Plot a `'scatter plot'` of the draft priority vs birthdays.

In [None]:
fig, ax = plt.subplots(figsize=(10, 7), dpi=300)
ax.scatter(birthdays, draft_no, alpha=0.7, s = 150, edgecolor='none')
ax.set_xlabel("Birthday (day of the year)", fontsize=12)
ax.set_ylabel("Draft priority value", fontsize=12)
ax.set_title("USA Draft Lottery Data", fontsize=14)

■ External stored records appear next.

/-- **Moments by exponents under ANY density dominating a toy component (sector model).** On Ω = (0,1]ⁿ: `|F| ≤ K·fToyN a` (`K ≥ 0`,
`a_l > 0`), `g ≥ c·gToyN b` (`c > 0`, `b_l > 0`), `k ≥ 1` with `(k−1)·b_l < k·a_l` for every `l` ⇒ `|F/g|^k·g ∈ L¹(Ω)`: the weight has a
finite k-th absolute moment on the sector (for the exact toy and the pure toy density this is the companion's `momentN_toy_integrable_iff`,
an «iff»; `k = 2` is §2). [cite: Volkov2018, §IV E–F (l.1006–1043; octave-ratio footnotes 47/48); Volkov2017 §III A–B] -/
theorem rpow_weight_integrable_of_dominated_of_density_ge {F g : (Fin n → ℝ) → ℝ}
    (hF : AEStronglyMeasurable F (cube n)) (hg : AEStronglyMeasurable g (cube n))
    {K c : ℝ} (hK : 0 ≤ K) (hc : 0 < c) {a b : Fin n → ℝ} (ha : ∀ j, 0 < a j) (hb : ∀ j, 0 < b j)
    {k : ℝ} (hk : 1 ≤ k) (hkab : ∀ j, (k - 1) * b j < k * a j)
    (hFle : ∀ x : Fin n → ℝ, (∀ j, x j ∈ Set.Ioc (0 : ℝ) 1) → |F x| ≤ K * fToyN a x)
    (hgge : ∀ x : Fin n → ℝ, (∀ j, x j ∈ Set.Ioc (0 : ℝ) 1) → c * gToyN b x ≤ g x) :
    Integrable (fun x => |F x / g x| ^ k * g x) (cube n) := by
  have hmg : Measurable (gToyN b) := by
    unfold gToyN gToy
    exact Finset.measurable_prod _ fun j _ => ((measurable_pi_apply j).pow_const _).const_mul _
  -- the exact-toy k-th moment is integrable (companion file), hence so is its `K^k` multiple
  have htoy : Integrable (fun x => K ^ k * ((fToyN a x / gToyN b x) ^ k * gToyN b x)) (cube n) :=
    ((momentN_toy_integrable_iff a b ha hb k).2 hkab).const_mul _
  -- domination of |F/gToyN b|^k * gToyN b by the toy moment integrand
  have hdom : Integrable (fun x => |F x / gToyN b x| ^ k * gToyN b x) (cube n) := by
    have hmeas : AEStronglyMeasurable (fun x => |F x / gToyN b x| ^ k * gToyN b x) (cube n) :=
      (((hF.aemeasurable.div hmg.aemeasurable).abs.pow_const k).mul hmg.aemeasurable).aestronglyMeasurable
    refine Integrable.mono' htoy hmeas (ae_mem_cube.mono fun x hx => ?_)
    have hx0 : ∀ j, 0 < x j := fun j => (hx j).1
    have hgb : 0 < gToyN b x := gToyN_pos' b x hb hx0
    have hfa : 0 ≤ fToyN a x := by
      rw [fToyN_eq_gToyN]; exact (gToyN_pos' a x ha hx0).le
    have h0 : 0 ≤ |F x / gToyN b x| ^ k * gToyN b x := mul_nonneg (Real.rpow_nonneg (abs_nonneg _) k) hgb.le
    rw [Real.norm_eq_abs, abs_of_nonneg h0]
    have hw : |F x / gToyN b x| ≤ K * (fToyN a x / gToyN b x) := by
      rw [abs_div, abs_of_pos hgb, mul_div_assoc']
      exact div_le_div_of_nonneg_right (hFle x hx) hgb.le
    calc |F x / gToyN b x| ^ k * gToyN b x
        ≤ (K * (fToyN a x / gToyN b x)) ^ k * gToyN b x :=
          mul_le_mul_of_nonneg_right (Real.rpow_le_rpow (abs_nonneg _) hw (by linarith)) hgb.le
      _ = K ^ k * ((fToyN a x / gToyN b x) ^ k * gToyN b x) := by
          rw [Real.mul_rpow hK (div_nonneg hfa hgb.le)]; ring
  exact (integrable_abs_div_rpow_mul_of_mul_le hk hc hF hg
    (ae_mem_cube.mono fun x hx => gToyN_pos' b x hb fun j => (hx j).1)
    (ae_mem_cube.mono fun x hx => hgge x hx) hdom).1

/-- **All moments under the constant-exponent component when the true exponents reach `D`.** If `|F| ≤ K·fToyN a` with every `a_l ≥ D > 0`
and `g ≥ c·gToyN(D,…,D)` with `c > 0`, then `|F/g|^k·g ∈ L¹(Ω)` for EVERY real `k ≥ 1` — under PRD 98's mixture (D = 0.75) a sector whose
Speer-form exponents are all `≥ 0.75` contributes finite weight moments of all orders. [cite: Volkov2018, §IV E («with same Deg(s) = D»,
«D = 0.75», l.1024–1042)] -/
theorem rpow_weight_integrable_of_dominated_of_constDeg_le {F g : (Fin n → ℝ) → ℝ}
    (hF : AEStronglyMeasurable F (cube n)) (hg : AEStronglyMeasurable g (cube n))
    {K c D : ℝ} (hK : 0 ≤ K) (hc : 0 < c) (hD : 0 < D) {a : Fin n → ℝ} (haD : ∀ j, D ≤ a j)
    {k : ℝ} (hk : 1 ≤ k)
    (hFle : ∀ x : Fin n → ℝ, (∀ j, x j ∈ Set.Ioc (0 : ℝ) 1) → |F x| ≤ K * fToyN a x)
    (hgge : ∀ x : Fin n → ℝ, (∀ j, x j ∈ Set.Ioc (0 : ℝ) 1) → c * gToyN (fun _ => D) x ≤ g x) :
    Integrable (fun x => |F x / g x| ^ k * g x) (cube n) :=
  rpow_weight_integrable_of_dominated_of_density_ge hF hg hK hc (fun j => lt_of_lt_of_le hD (haD j)) (fun _ => hD) hk
    (fun j => by nlinarith [haD j]) hFle hgge

end SectorMoments

/-! ## §5 The divergence direction under a mixture, by ONE edge (additions-only follow-up)

The converse of §2 for a density that is only known to be DOMINATED ABOVE near one edge — the situation of a mixture on a tube
`{x_{j₀} ∈ (0, v]} × Π_{j ≠ j₀} (u_j, v_j]`, where every Hepp-table component is `≍ x_{j₀}^{b^{(i)}_{j₀} − 1}` and so the mixture is
`≤ K·x_{j₀}^{β − 1}` with `β = min_i b^{(i)}_{j₀}` (take `b = (β at j₀, 1 elsewhere)`, `a = (α at j₀, 1 elsewhere)` below: `gToyN b = β·x_{j₀}^{β−1}`,
`fToyN a = α·x_{j₀}^{α−1}`). If the integrand is bounded BELOW there by `c·fToyN a` with `2a_{j₀} ≤ b_{j₀}`, the weight has an infinite second
moment under the mixture — NPB 961 §1's «an underestimation of the asymptotic growth rate near the boundary even for one variable and for one
sector leads to an infinite value ∫ f²/g», now for a mixture: the underestimation must be by EVERY component on that edge (the edge exponent of
a mixture is the componentwise minimum — an EDGE statement; on multi-edge corners the minimum is taken ray by ray, §4's docstring). -/

section MixtureDivergence

open Volkov2017

variable {n : ℕ}

/-- The toy density is measurable. [folklore] -/
private theorem measurable_gToyN₁₈ (b : Fin n → ℝ) : Measurable (gToyN b) := by
  unfold gToyN gToy
  exact Finset.measurable_prod _ fun j _ => ((measurable_pi_apply j).pow_const _).const_mul _

/-- **Infinite second moment under ANY density dominated above by a toy component near one edge.** On Ω = (0,1]ⁿ: a box
`B = Π_j (u_j, v_j] ⊆ Ω` reaching the face `x_{j₀} = 0` (`u_{j₀} = 0`), `c·fToyN a ≤ |f|` on `B` (`c > 0`, `a_j > 0`), the density positive on Ω
and `g ≤ K·gToyN b` on `B` (`K > 0`, `b_j > 0`), and `2a_{j₀} ≤ b_{j₀}` ⇒ `f²/g ∉ L¹(Ω)`: the weight `f/g` has an infinite second moment,
whatever `f` and `g` do off the box. (For `g = gToyN b` exactly this is the companion's `sq_div_gToyN_not_integrable_of_le_on_box`; the proof
truncates `f` to `B` and compares.) [cite: Volkov2020, §1 (arXiv:1912.04885 l.121: «an underestimation of the asymptotic growth rate near
the boundary even for one variable and for one sector leads to an infinite value ∫ f(z)²/g(z) dz»); Volkov2017 §III A («if there exists j
such that b_j > 2a_j, then we fall into case 3»); applied to Volkov2018 §IV E's mixture] -/
theorem sq_div_not_integrable_of_le_on_box_of_density_le {f g : (Fin n → ℝ) → ℝ}
    (hf : AEStronglyMeasurable f (cube n))
    {c K : ℝ} (hc : 0 < c) (hK : 0 < K) {a b : Fin n → ℝ} (ha : ∀ j, 0 < a j) (hb : ∀ j, 0 < b j)
    (u v : Fin n → ℝ) (hu : ∀ j, 0 ≤ u j) (huv : ∀ j, u j < v j) (hv : ∀ j, v j ≤ 1)
    (j₀ : Fin n) (h : 2 * a j₀ ≤ b j₀) (hu₀ : u j₀ = 0)
    (hfge : ∀ x : Fin n → ℝ, (∀ j, x j ∈ Set.Ioc (u j) (v j)) → c * fToyN a x ≤ |f x|)
    (hgpos : ∀ x : Fin n → ℝ, (∀ j, x j ∈ Set.Ioc (0 : ℝ) 1) → 0 < g x)
    (hgle : ∀ x : Fin n → ℝ, (∀ j, x j ∈ Set.Ioc (u j) (v j)) → g x ≤ K * gToyN b x) :
    ¬ Integrable (fun x => f x ^ 2 / g x) (cube n) := by
  classical
  intro hint
  set B : Set (Fin n → ℝ) := Set.pi Set.univ fun j => Set.Ioc (u j) (v j) with hBdef
  have hBm : MeasurableSet B := MeasurableSet.univ_pi fun j => measurableSet_Ioc
  -- the truncated integrand 𝟙_B · f still has the lower bound on B
  have hfh_meas : AEStronglyMeasurable (B.indicator f) (cube n) := hf.indicator hBm
  have hge' : ∀ x : Fin n → ℝ, (∀ j, x j ∈ Set.Ioc (u j) (v j)) → c * fToyN a x ≤ |B.indicator f x| := by
    intro x hx
    have hxB : x ∈ B := fun j _ => hx j
    rw [Set.indicator_of_mem hxB]
    exact hfge x hx
  refine sq_div_gToyN_not_integrable_of_le_on_box hc ha hb u v hu huv hv j₀ h hu₀ hge' ?_
  -- and (𝟙_B f)²/gToyN b ≤ K·f²/g on Ω, so it would be integrable
  have hmeas : AEStronglyMeasurable (fun x => B.indicator f x ^ 2 / gToyN b x) (cube n) :=
    ((hfh_meas.aemeasurable.pow_const 2).div (measurable_gToyN₁₈ b).aemeasurable).aestronglyMeasurable
  refine Integrable.mono' (hint.const_mul K) hmeas (ae_mem_cube.mono fun x hx => ?_)
  have hx0 : ∀ j, 0 < x j := fun j => (hx j).1
  have hgb : 0 < gToyN b x := gToyN_pos' b x hb hx0
  have hgx : 0 < g x := hgpos x hx
  rw [Real.norm_eq_abs, abs_of_nonneg (div_nonneg (sq_nonneg _) hgb.le)]
  by_cases hxB : x ∈ B
  · have hx' : ∀ j, x j ∈ Set.Ioc (u j) (v j) := fun j => hxB j (Set.mem_univ j)
    rw [Set.indicator_of_mem hxB]
    have hKg : K⁻¹ * g x ≤ gToyN b x :=
      calc K⁻¹ * g x ≤ K⁻¹ * (K * gToyN b x) := mul_le_mul_of_nonneg_left (hgle x hx') (inv_nonneg.2 hK.le)
        _ = gToyN b x := inv_mul_cancel_left₀ hK.ne' _
    calc f x ^ 2 / gToyN b x ≤ f x ^ 2 / (K⁻¹ * g x) :=
          div_le_div_of_nonneg_left (sq_nonneg _) (mul_pos (inv_pos.2 hK) hgx) hKg
      _ = K * (f x ^ 2 / g x) := by
          rw [mul_comm K⁻¹ (g x), ← div_div, div_inv_eq_mul, mul_comm]
  · rw [Set.indicator_apply, if_neg hxB]
    have h0 : (0 : ℝ) ^ 2 / gToyN b x = 0 := by rw [zero_pow two_ne_zero, zero_div]
    rw [h0]
    exact mul_nonneg hK.le (div_nonneg (sq_nonneg _) hgx.le)

/-- **The same, whole cube** (`B = Ω`): `c·fToyN a ≤ |f|` and `0 < g ≤ K·gToyN b` on Ω with `2a_{j₀} ≤ b_{j₀}` for one `j₀` ⇒ `f²/g ∉ L¹(Ω)`.
[cite: Volkov2017, §III A («if there exists j such that b_j > 2a_j, then we fall into case 3»); Volkov2018 §IV E (mixture)] -/
theorem sq_div_not_integrable_of_le_of_density_le {f g : (Fin n → ℝ) → ℝ}
    (hf : AEStronglyMeasurable f (cube n))
    {c K : ℝ} (hc : 0 < c) (hK : 0 < K) {a b : Fin n → ℝ} (ha : ∀ j, 0 < a j) (hb : ∀ j, 0 < b j)
    (j₀ : Fin n) (h : 2 * a j₀ ≤ b j₀)
    (hfge : ∀ x : Fin n → ℝ, (∀ j, x j ∈ Set.Ioc (0 : ℝ) 1) → c * fToyN a x ≤ |f x|)
    (hgpos : ∀ x : Fin n → ℝ, (∀ j, x j ∈ Set.Ioc (0 : ℝ) 1) → 0 < g x)
    (hgle : ∀ x : Fin n → ℝ, (∀ j, x j ∈ Set.Ioc (0 : ℝ) 1) → g x ≤ K * gToyN b x) :
    ¬ Integrable (fun x => f x ^ 2 / g x) (cube n) :=
  sq_div_not_integrable_of_le_on_box_of_density_le hf hc hK ha hb (fun _ => 0) (fun _ => 1)
    (fun _ => le_rfl) (fun _ => zero_lt_one) (fun _ => le_rfl) j₀ h rfl hfge hgpos hgle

In a truly random lottery there should be no relationship between the date and the draft number. To investigate this further we draw boxplots by months and compare them together.

In [None]:
fig, ax = plt.subplots(figsize=(10, 7), dpi=300)
months_range = range(1, 13)

# boxplot data
boxplot_data = [draft_no[months == mm] for mm in months_range]
ax.boxplot(boxplot_data)

# medians
medians = [np.median(dd) for dd in boxplot_data]
ax.plot(months_range, medians, "g--", lw=2)

# means
means = [dd.mean() for dd in boxplot_data]
ax.plot(months_range, means, "k--", lw=2)

month_labels = ["Jan", "Feb", "Mar", "Apr", "May", "Jun",
                "Jul", "Aug", "Sep", "Oct", "Nov", "Dec"]
ax.set_xlabel("Month", fontsize=12)
ax.set_xticklabels(month_labels)
ax.set_ylabel("Draft priority value", fontsize=12)
ax.set_title("USA Draft Lottery Data", fontsize=14)

While it is impossible to view this trend in a scatterplot of draft number vs. birth date, a series of side-by-side boxplots by month illustrate it clearly. A further investigation of the lottery revealed that the birthdates were placed in the drum by month and were not thoroughly mixed.